=== Section Start ===

import Summits.QuantumFields.YangMills.Theorems.BalabanUVNodesN16Thm4ZdPrintReadouts
import HarnessLib

/-!
# Route «BalabanUVNodes» (K3 `SpineGivenEndpointR11`), DAG node N16 = NE3 — THEOREM 4 ∧ PROPOSITION 3 of [B8] AT THE ALL-TORUS MEMBER of
# n05-a's leaf family `B8LeafModelZd3.zdGF3` ⟹ N16's `ℤᵈ` READING OF THEOREM 4 WITH PRINT's (1.36)∕(1.38)∕(1.39) CONCLUSION LIST
# (`Thm4TorusAt` at period `0`, conclusion slot in the letters of file 2's Concl⁰_print, weights `(Lᵏη)^{−n}` displayed)

Cell `pub-ymgap`, seat `pub-ymgap-dag-n16-c` (R134 fan-out seat, strategy s1; HUMAN RULING D-0062; chair R424 venue), generation 0, file 4b;
`--supports stmt-QuantumFields-19676`; `bears_on: R4∕N16 · edge N05 → N16`.

WHY.  File 3 (`…N16Thm4ZdOfLeaf`) turned the Theorem-4 clause of N05's leaf at the all-torus member into `Thm4TorusAt … Concl_T4` (Theorem
4's own list (1.62), (1.38), (1.37)).  N16's binder (file 2 `thm4TorusAt_print_of_zd`, n16-a's file 13) reads the RICHER list of Theorem 2 ∕
Proposition 3 — (1.36)₁ `|A|`, (1.36)₂ `|∇^η_{U₀}A|`, (1.38), the (1.36)₃ Hölder member, (1.39) `|Δ^η_{U₀}A|` — and NO (1.37) member, with
uniqueness among ALL unitary gauges carrying that list.  THIS FILE supplies both differences from the leaf: EXISTENCE of the richer list is
PROPOSITION 3 (`B8.Prop3Body`, p. 87) applied to the Theorem-4 solution at the same member (its weighted suprema `msup ∕ bondNorm` of
`B8ScaledSupNorm` are genuine suprema here because (1.62) bounds the field, file 4a), and UNIQUENESS without a (1.37) clause on the competitor
is print's remark that (1.37) FOLLOWS from (1.29), (1.35)∕(1.66) and (1.36)₁ — the (1.42) lemma `B8Eq142KLevelLocal.H42_of_inAx` (§2).

WHAT THIS FILE PROVES (kernel, theorems only, 0 `def`, 0 sorry; the pointwise read-outs of the weighted suprema are file 4a
`…N16Thm4ZdPrintReadouts`):
§2 **`thm4TorusAt_zero_print_of_leaf_member`**: `d, L ≥ 2`, an all-torus member `i` (`Ω_j = univ`, `Λs m j = {j = m}`), Hölder data `β ≥ 0`,
   `len ≥ 1` on its support; the Theorem-4 clause (constants `c₁, B₁′ > 0`) AND the Proposition-3 clause (threshold `cP`, constants `C₂`,
   `inp.B₀`, `B₀β`; output constants `B = 5dL·B₀ ≤ B₁′`, `B_h = 5dLB₀β`) of the leaf at `zdGF3 𝔸 L β len i`, and a threshold `c₁′` inside the
   displayed window ⟹ for every `Reg`: `Thm4TorusAt L i.k 0 i.η c₁′ (unitaryUnits 𝔸) Reg (Restr129 L i.k (torusLam i.k)) Concl_P`,
   `Concl_P α₀ α₁ U₀ U′ u := ∃ A` self-adjoint, `mgauge U₀ u (cfgExp η A) = U′`, `‖A‖ ≤ Bs(Lᵏη)⁻¹`, `‖D^η_{U₀,μ}A_κ‖ ≤ Bs(Lᵏη)^{−2}`,
   `IsLandau138 L k η univ (torusLam k) U₀ A`, the Hölder member above with `B_h s`, `‖Δ^η_{U₀}A_κ‖ ≤ Bs(Lᵏη)^{−3}` (`s = α₀ + α₁`).
§3 **`thm4TorusAt_zero_print_of_leaf_univ`** ∕ **`…_of_leaf`**: the same from `B8.Thm4Body` ∧ `B8.Prop3Body` on the univ sub-family
   `{i // i.Ω 0 = univ}` resp. on all of `ZdIdx d L`, at EVERY `k ≥ 1`, `η > 0`.
HONEST FRAMING: bookkeeping by name; Theorem 4 and Proposition 3 at curved backgrounds = node N05's theorems (in the tree only modulo n05-a's
sockets), NOT proved here; N16 ∕ NE3 NOT discharged; count-neutral; finite lattice statements — NOT ℝ⁴, NOT infinite volume, NOT OS, NOT a mass
gap, NOT Clay.
-/

set_option autoImplicit false
import Mathlib
import Literature.NumberTheory.Transcendental.AssociatorsFreeRepProofs
import HarnessLib

/-!
# Associators VII: the linearized pentagon implies the linearized hexagon
# [Furusho2010, Thm 3; BarnatanDancso2011, Main Lemma 3.2]

Sixth proofs file towards [Furusho2010, Thm 1] (`furusho_pentagon_hexagon`). It completes the
formalisation of the Lie-algebra version of "pentagon ⇒ hexagons", in Bar-Natan–Dancso's form:

> `Lemma 3.2. If φ ∈ U𝔉₂ is homogeneous of degree m ≥ 3 and is primitive, and satisfies the
> linearized pentagon equation dP(φ) = 0, then dH(φ) = 0.`

(`NCSeries.main_lemma`; [Furusho2010, Thm 3] is the same statement in `𝔓₅`.) We follow the
printed proof [BarnatanDancso2011, §4] step by step:

1. the `S₄`-action on `U𝔞₄/(deg > N)` (`DrinfeldKohnoTrunc.permHom`) and the four permutations
   `σ₁ = id, σ₂ = 4231, σ₃ = 1342, σ₄ = 4312`;
2. `Σᵢ σᵢ(dP(ψ)) = dH(123) + dH((34)21) + dH(423) + dH((31)24)` after the cancellations by
   anti-symmetry (Lemma 4.1, `AssociatorsLieProofs.lean`), and the rewriting of the four `dH`'s as
   `R(X,Y) = ψ(X,Y) + ψ(Y,-X-Y) + ψ(-X-Y,X)` at chords through strand `2` by central shifts
   (`NCSeries.sum_R_eq_zero_of_dP`);
3. transport to the free algebra on the chords through strand `2` by the retraction of
   `AssociatorsFreeRepProofs.lean`, then the two projections `p₁ : x₁,x₃,x₄ ↦ X,Y,X` and
   `p₂ : x₁,x₃,x₄ ↦ X,X,Y`, giving `R(X+Y,X) = -R(X,Y)` and `R(2X,Y) = 2R(X,Y)`;
4. the coefficient argument: `R(2X,Y) = 2R(X,Y)` kills all words without exactly one `X`,
   anti-symmetry `R(Y,X) = -R(X,Y)` and the absence of terms of degree `≤ 2` kill the rest, so
   `R(X,Y) = 0`, which is `dH(ψ) = 0` by [BarnatanDancso2011, Lemma 4.2].

No named facts are introduced.

## References

* H. Furusho, *Pentagon and hexagon equations*, Ann. of Math. 171 (2010), 545–556, §1, Thm 3.
  [Furusho2010]
* D. Bar-Natan, Z. Dancso, *Pentagon and hexagon equations following Furusho*, Proc. AMS 140
  (2012), 1243–1250, §4 (Lemmas 4.1, 4.2 and the proof of the Main Lemma). [BarnatanDancso2011]
-/

noncomputable section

=== Section End ===

* [Exercise brief]
How many lines of the records contain "anti"? Answer with the number only.

* [Solution]
2